The research employs a NovAtel GNSS antenna at Tampere University to capture authentic satellite signals, while spoofed signals are generated using the GSG-6 Spectracom simulator. The study is specifically focused on the GPS L1 and Galileo E1 frequency bands and explores various spoofing scenarios, including static and dynamic receiver conditions, true and false spoofer positions, and the presence or absence of multipath effects. Unlike previous studies that address multiple attack types, this thesis narrows its scope to asynchronous spoofing under diverse configurations, providing a more focused and detailed analysis that can enable better RF fingerprinting studies than with the existing datasets in the current literature. All signal recordings are conducted at a high sampling frequency of 50 MHz using a USRP NI-2954 software-defined radio, ensuring precision and data integrity throughout the experiments. The main reason of using a high sampling rate has been to capture better the RF features, as well as to allow a high-enough bandwidth encompassing both E1/L1 and E5a/L5 bands.

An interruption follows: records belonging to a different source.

/-!
# The block-group cube WITH a pocket — the worlds of `d` and `r ~ s` along the cube (blind cell
PercRepro2, p3 g23, 2026-08-28; `proofs/P3-HARRIS.md` §3)

The first-edge decomposition of a connection to `d` (`conn_d_decomp`: a `Y`-path from `a ≠ d` to
`d` leaves `d` by a `Y`-edge `d–u` with `a ~ u` in `G − d`), the transfer of `G − d` connections
inside the worlds (`conn_endsD_assignX_anti_of_mem_K2`: inside the `Y`-world of the larger
assignment the `Y`-connections survive downwards; `conn_endsD_compl_assignX_mono_of_mem_M2`: the
mirror), and the monotonicity table for the terminals: `d ∈ K₂` decreases
(`mem_K2_assignX_anti`), `d ∈ M₂` increases (`mem_M2_assignX_mono`), `r ~_Y s` decreases
(`conn_rs_assignX_anti'`), `r ~_W s` increases (`conn_rs_compl_assignX_mono'`).  Own work; std
axioms.
-/

namespace Summit.Ventures.PercRepro2

namespace NoPocket

open Finset Classical RegionHub OneColourSwitch SideSwitch

variable {V : Type*} {E : Type*}

section Decomp

variable {ends : E → Sym2 V}

/-- **First-edge decomposition**: a connection from `a ≠ d` to `d` leaves `d` by an open edge
`d–u` whose other end is connected to `a` in `G − d`. -/
lemma conn_d_decomp {d : V} {ω : Config E} {a : V} (had : a ≠ d) (hc : Conn ends ω a d) :
    ∃ e u, ends e = s(d, u) ∧ ω e = true ∧ Conn (endsD ends d) ω a u := by
  by_contra hno
  push Not at hno
  have key : d ∈ {x | Conn (endsD ends d) ω a x} := by
    refine mem_of_conn_of_closed (ends := ends) (ω := ω) ?_ (conn_refl _ _ _) hc
    intro x hx y hxy
    obtain ⟨hne, e, he, hends⟩ := openGraph_adj.1 hxy
    have hxd : x ≠ d := ne_d_of_conn_endsD had hx
    have hyd : y ≠ d := by
      rintro rfl
      exact hno e x (by rw [hends, Sym2.eq_swap]) he hx
    have hd : d ∉ ends e := notMem_of_ends_ne hends hxd hyd
    exact conn_trans hx (conn_of_openAdj ⟨e, he, by rw [endsD_of_notMem hd, hends]⟩)
  exact (ne_d_of_conn_endsD had key) rfl
import Summits.ResolutionOfSingularities.ResolutionOfSingularities.Theorems.FrobeniusClosingCampaignW41Core4HahnValuation
import HarnessLib

/-!
# Crux `Steer` (stmt-16345), chain W4.1 / kill test K4.1b: a Kuhlmann-type series with values `p^{-j}`

OURS (campaign `res-hironaka`, rung L, slot W4.1; replaces the role of no printed item; NOT a statement of
the manuscript under review). Second brick of the KERNEL inhabitant of the dim-`≥ 4` Steer core (K4.1b
«ALIVE-BY-KERNEL», seat res-L0-k41). In `Ω = 𝔽_p⟦x^Γ⟧` with `Γ = ℤ[1/p]` (`PInv p`) consider the series
`κ = Σ_{j ≥ 1} x^{e j}`, `e j = j + p^{-R j}`, `R j = j(j+1)/2` (so `R (j+1) = R j + (j+1)`).

* `tailSer j = Σ_{i > j} x^{e i}` and the identity `tailSer j = x^{e (j+1)} + tailSer (j+1)`;
  `orderTop (tailSer j) = e (j+1)`.
* `zElt j := (tailSer j) ^ (p ^ R j)` lies in `𝔽_p[x, κ]` for every `j` — by induction using ONLY
  `(a - b)^(p^n) = a^(p^n) - b^(p^n)` and `(single a 1)^n = HahnSeries.single (n • a) 1` (no Frobenius of an
  infinite sum is ever computed): `zElt (j+1) = zElt j ^ (p^(j+1)) - x ^ m (j+1)` with
  `m (j+1) = (j+1) p^{R (j+1)} + 1`.
* `orderTop (zElt j) = p^{R j} • e (j+1)`, whose rational value is `(j+1) p^{R j} + p^{-(j+1)}`: the
  subring `𝔽_p[x, κ]` contains elements whose values have EXACT denominator `p^{j+1}` for every `j`
  (Kuhlmann-type independent defect; cf. F.-V. Kuhlmann, Trans. AMS 356 (2004), Thm 1.1, whose ABSTRACT
  existence statement this explicit series replaces for the datum).

No `Theses.*` / `Cruxes.*` import (chain build rule). All statements are folklore / direct computation.
-/

-- layout-mandated namespace `Summit.<Summit>.<Problem>.…` with Summit = Problem (single-conjunct summit)
set_option linter.dupNamespace false

namespace Summit.ResolutionOfSingularities.ResolutionOfSingularities.Theorems.SwitchingDichotomy.Core4Hahn


variable (p : ℕ) [hp : Fact p.Prime]

/-- Rational value of `e j`. -/
@[simp] theorem coe_expo (j : ℕ) : ((expo p j : PInv p) : ℚ) = (j : ℚ) + ((p : ℚ) ^ R j)⁻¹ := rfl

omit hp in
/-- Rational value of `one'`. -/
@[simp] theorem coe_one' : ((one' p : PInv p) : ℚ) = 1 := rfl

/-- `0 < p^{-R j} ≤ 1`. -/
theorem inv_pow_R_pos (j : ℕ) : (0 : ℚ) < ((p : ℚ) ^ R j)⁻¹ :=
  inv_pos.mpr (pow_pos (Nat.cast_pos.mpr hp.out.pos) _)

/-- `p^{-R j} ≤ 1`. -/
theorem inv_pow_R_le_one (j : ℕ) : ((p : ℚ) ^ R j)⁻¹ ≤ 1 :=
  inv_le_one_of_one_le₀ (one_le_pow₀ (by exact_mod_cast hp.out.one_lt.le))

/-- The exponents increase strictly. -/
theorem expo_strictMono : StrictMono (expo p) := by
  refine strictMono_nat_of_lt_succ fun j => ?_
  show ((expo p j : PInv p) : ℚ) < (expo p (j + 1) : PInv p)
  simp only [coe_expo, Nat.cast_add, Nat.cast_one]
  have h1 := inv_pow_R_le_one p j
  have h2 := inv_pow_R_pos p (j + 1)
  linarith

/-- The exponents are positive. -/
theorem expo_pos (j : ℕ) : 0 < expo p j := by
  show (0 : ℚ) < (expo p j : PInv p)
  simp only [coe_expo]
  have := inv_pow_R_pos p j
  positivity

omit hp in
/-- `one'` is positive. -/
theorem one'_pos : 0 < one' p := by
  show (0 : ℚ) < (one' p : PInv p)
  simp

/-! ## The tails `tailSer j = Σ_{i > j} x^{e i}` -/

/-- Coefficients of the tail on its support. -/
theorem coeff_tailSer_of_mem {j : ℕ} {g : PInv p} (h : g ∈ tailSupp p j) : (tailSer p j).coeff g = 1 := by
  classical
  show (if g ∈ tailSupp p j then (1 : ZMod p) else 0) = 1
  rw [if_pos h]

/-- Coefficients of the tail off its support. -/
theorem coeff_tailSer_of_not_mem {j : ℕ} {g : PInv p} (h : g ∉ tailSupp p j) : (tailSer p j).coeff g = 0 := by
  classical
  show (if g ∈ tailSupp p j then (1 : ZMod p) else 0) = 0
  rw [if_neg h]

/-- Membership in the tail support. -/
theorem mem_tailSupp_iff {j : ℕ} {g : PInv p} : g ∈ tailSupp p j ↔ ∃ i, j < i ∧ expo p i = g := by
  simp [tailSupp]

/-- An exponent `e i` lies in the `j`-th tail support iff `j < i`. -/
theorem expo_mem_tailSupp_iff {j i : ℕ} : expo p i ∈ tailSupp p j ↔ j < i := by
  rw [mem_tailSupp_iff]
  constructor
  · rintro ⟨i', hi', h⟩
    rwa [← (expo_strictMono p).injective h]
  · exact fun h => ⟨i, h, rfl⟩

/-- Support of the tail. -/
theorem support_tailSer (j : ℕ) : (tailSer p j).support = tailSupp p j := by
  ext g
  rw [HahnSeries.mem_support]
  by_cases h : g ∈ tailSupp p j
  · rw [coeff_tailSer_of_mem p h]
    simp [h]
  · rw [coeff_tailSer_of_not_mem p h]
    simp [h]

/-- The tails are non-zero. -/
theorem tailSer_ne_zero (j : ℕ) : tailSer p j ≠ 0 := by
  intro h
  have : expo p (j + 1) ∈ (tailSer p j).support := by
    rw [support_tailSer, expo_mem_tailSupp_iff]
    exact Nat.lt_succ_self j
  rw [h, HahnSeries.support_zero] at this
  exact this

/-- `orderTop (tailSer j) = e (j+1)`. -/
theorem orderTop_tailSer (j : ℕ) : (tailSer p j).orderTop = expo p (j + 1) := by
  apply HahnSeries.orderTop_eq_of_le
  · rw [support_tailSer, expo_mem_tailSupp_iff]
    exact Nat.lt_succ_self j
  · intro g hg
    rw [support_tailSer, mem_tailSupp_iff] at hg
    obtain ⟨i, hi, rfl⟩ := hg
    exact (expo_strictMono p).monotone hi

/-- The tail has positive order. -/
theorem orderTop_tailSer_pos (j : ℕ) : 0 < (tailSer p j).orderTop := by
  rw [orderTop_tailSer]
  exact WithTop.coe_pos.mpr (expo_pos p _)

/-- **The peeling identity** `tailSer j = x^{e (j+1)} + tailSer (j+1)`. -/
theorem tailSer_eq_single_add (j : ℕ) : tailSer p j = HahnSeries.single (expo p (j + 1)) 1 + tailSer p (j + 1) := by
  ext g
  rw [HahnSeries.coeff_add, HahnSeries.coeff_single]
  by_cases h1 : g = expo p (j + 1)
  · subst h1
    rw [coeff_tailSer_of_mem p ((expo_mem_tailSupp_iff p).mpr (Nat.lt_succ_self j)), if_pos rfl,
      coeff_tailSer_of_not_mem p (fun h => lt_irrefl _ ((expo_mem_tailSupp_iff p).mp h)), add_zero]
  · rw [if_neg h1, zero_add]
    by_cases h2 : g ∈ tailSupp p (j + 1)
    · rw [coeff_tailSer_of_mem p h2, coeff_tailSer_of_mem p]
      obtain ⟨i, hi, rfl⟩ := (mem_tailSupp_iff p).mp h2
      exact (expo_mem_tailSupp_iff p).mpr (Nat.lt_of_succ_lt hi)
    · rw [coeff_tailSer_of_not_mem p h2, coeff_tailSer_of_not_mem p]
      intro h3
      obtain ⟨i, hi, rfl⟩ := (mem_tailSupp_iff p).mp h3
      rcases Nat.lt_or_ge (j + 1) i with h | h
      · exact h2 ((expo_mem_tailSupp_iff p).mpr h)
      · exact h1 (congrArg (expo p) (le_antisymm h hi))

/-! ## The elements `zElt j = (tailSer j)^(p^(R j)) ∈ 𝔽_p[x, κ]` -/

/-- `zElt 0 = κ`. -/
theorem zElt_zero : zElt p 0 = kser p := by
  simp [zElt, R, kser]

/-- Exponent bookkeeping: `p^{R (j+1)} • e (j+1) = m (j+1) • 1` in `ℤ[1/p]`. -/
theorem nsmul_expo_succ (j : ℕ) : p ^ R (j + 1) • expo p (j + 1) = mExp p j • one' p := by
  apply Subtype.ext
  rw [AddSubgroupClass.coe_nsmul, AddSubgroupClass.coe_nsmul, coe_expo, coe_one', mExp]
  have hp0 : (p : ℚ) ^ R (j + 1) ≠ 0 := pow_ne_zero _ (Nat.cast_ne_zero.mpr hp.out.ne_zero)
  simp only [nsmul_eq_mul]
  push_cast
  field_simp

/-- `Ω = HahnSeries _ 𝔽_p` has characteristic `p`. -/
theorem charP_Ω : CharP (Ω p) p := charP_hahnSeries (PInv p) p

/-- **The recursion** `zElt (j+1) = zElt j ^ (p^(j+1)) - x ^ m (j+1)`. -/
theorem zElt_succ (j : ℕ) : zElt p (j + 1) = zElt p j ^ p ^ (j + 1) - xElt p ^ mExp p j := by
  haveI := charP_Ω p
  have h1 : tailSer p (j + 1) = tailSer p j - HahnSeries.single (expo p (j + 1)) 1 := by
    rw [tailSer_eq_single_add p j]; abel
  have hx : xElt p ^ mExp p j = HahnSeries.single (mExp p j • one' p) 1 := by
    rw [xElt, HahnSeries.single_pow, one_pow]
  rw [zElt, zElt, h1, sub_pow_char_pow, HahnSeries.single_pow, one_pow, nsmul_expo_succ, ← pow_mul,
    ← _root_.pow_add, hx]
  rfl

/-- **`zElt j ∈ 𝔽_p[x, κ]`** for every `j`. -/
theorem zElt_mem_adjoin (j : ℕ) :
    zElt p j ∈ Algebra.adjoin (ZMod p) ({xElt p, kser p} : Set (Ω p)) := by
  induction j with
  | zero =>
    rw [zElt_zero]
    exact Algebra.subset_adjoin (by simp)
  | succ j ih =>
    rw [zElt_succ]
    exact Subalgebra.sub_mem _ (Subalgebra.pow_mem _ ih _)
      (Subalgebra.pow_mem _ (Algebra.subset_adjoin (by simp)) _)

/-- `orderTop` of a power in the domain `Ω`. [folklore] -/
theorem orderTop_pow_eq (h : Ω p) (n : ℕ) : (h ^ n).orderTop = n • h.orderTop := by
  induction n with
  | zero => simp
  | succ n ih =>
    rw [pow_succ, HahnSeries.orderTop_mul, ih, succ_nsmul]

/-- `zElt j ≠ 0`. -/
theorem zElt_ne_zero (j : ℕ) : zElt p j ≠ 0 := pow_ne_zero _ (tailSer_ne_zero p j)

/-- **`orderTop (zElt j) = p^{R j} • e (j+1)`.** -/
theorem orderTop_zElt (j : ℕ) : (zElt p j).orderTop = ((p ^ R j • expo p (j + 1) : PInv p) : WithTop (PInv p)) := by
  rw [zElt, orderTop_pow_eq p (tailSer p j), orderTop_tailSer, ← WithTop.coe_nsmul]

/-- The rational value of `orderTop (zElt j)`: `(j+1) p^{R j} + p^{-(j+1)}` — exact denominator `p^{j+1}`. -/
theorem coe_nsmul_expo (j : ℕ) :
    ((p ^ R j • expo p (j + 1) : PInv p) : ℚ) = (j + 1) * (p : ℚ) ^ R j + ((p : ℚ) ^ (j + 1))⁻¹ := by
  rw [AddSubgroupClass.coe_nsmul, coe_expo, R]
  have hp0 : (p : ℚ) ≠ 0 := (Nat.cast_ne_zero.mpr hp.out.ne_zero)
  simp only [nsmul_eq_mul]
  push_cast
  field_simp
  ring

/-- `orderTop x = 1`. -/
theorem orderTop_xElt : (xElt p).orderTop = ((one' p : PInv p) : WithTop (PInv p)) := by
  rw [xElt, HahnSeries.orderTop_single one_ne_zero]

/-- `x ≠ 0`. -/
theorem xElt_ne_zero : xElt p ≠ 0 := by
  rw [xElt]; exact HahnSeries.single_ne_zero one_ne_zero

/-- `orderTop (x ^ n) = n • 1`. -/
theorem orderTop_xElt_pow (n : ℕ) : (xElt p ^ n).orderTop = ((n • one' p : PInv p) : WithTop (PInv p)) := by
  rw [orderTop_pow_eq p (xElt p), orderTop_xElt, ← WithTop.coe_nsmul]

/-- `orderTop κ = e 1 > 0`. -/
theorem orderTop_kser : (kser p).orderTop = expo p 1 := orderTop_tailSer p 0

/-- `κ ≠ 0`. -/
theorem kser_ne_zero : kser p ≠ 0 := tailSer_ne_zero p 0

end Summit.ResolutionOfSingularities.ResolutionOfSingularities.Theorems.SwitchingDichotomy.Core4Hahn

The results demonstrate the successful generation of spoofing datasets which can be used in future to validate the effectiveness of radio fingerprinting for feature-based signal differentiation. By utilizing the FGI-GSRx software receiver for detailed analysis, this research provides a comprehensive assessment of the impact of spoofing on signal characteristics, offering critical insights for improving spoofing detection and mitigation techniques. The inclusion of Spectracom scenario files and detailed readme files ensures that researchers can replicate the experiments and validate their algorithms, thereby enhancing the reliability and applicability of the findings. The soon-to-be-made publicly available datasets and accompanying resources serve as a vital tool for the GNSS research community, enabling the development of more robust countermeasures against evolving spoofing threats. This thesis does not only contributes to the theoretical understanding of GNSS spoofing mechanisms but it provides practical tools and methodologies to enhance the security and resilience of GNSS-dependent systems in the face of increasingly sophisticated attacks.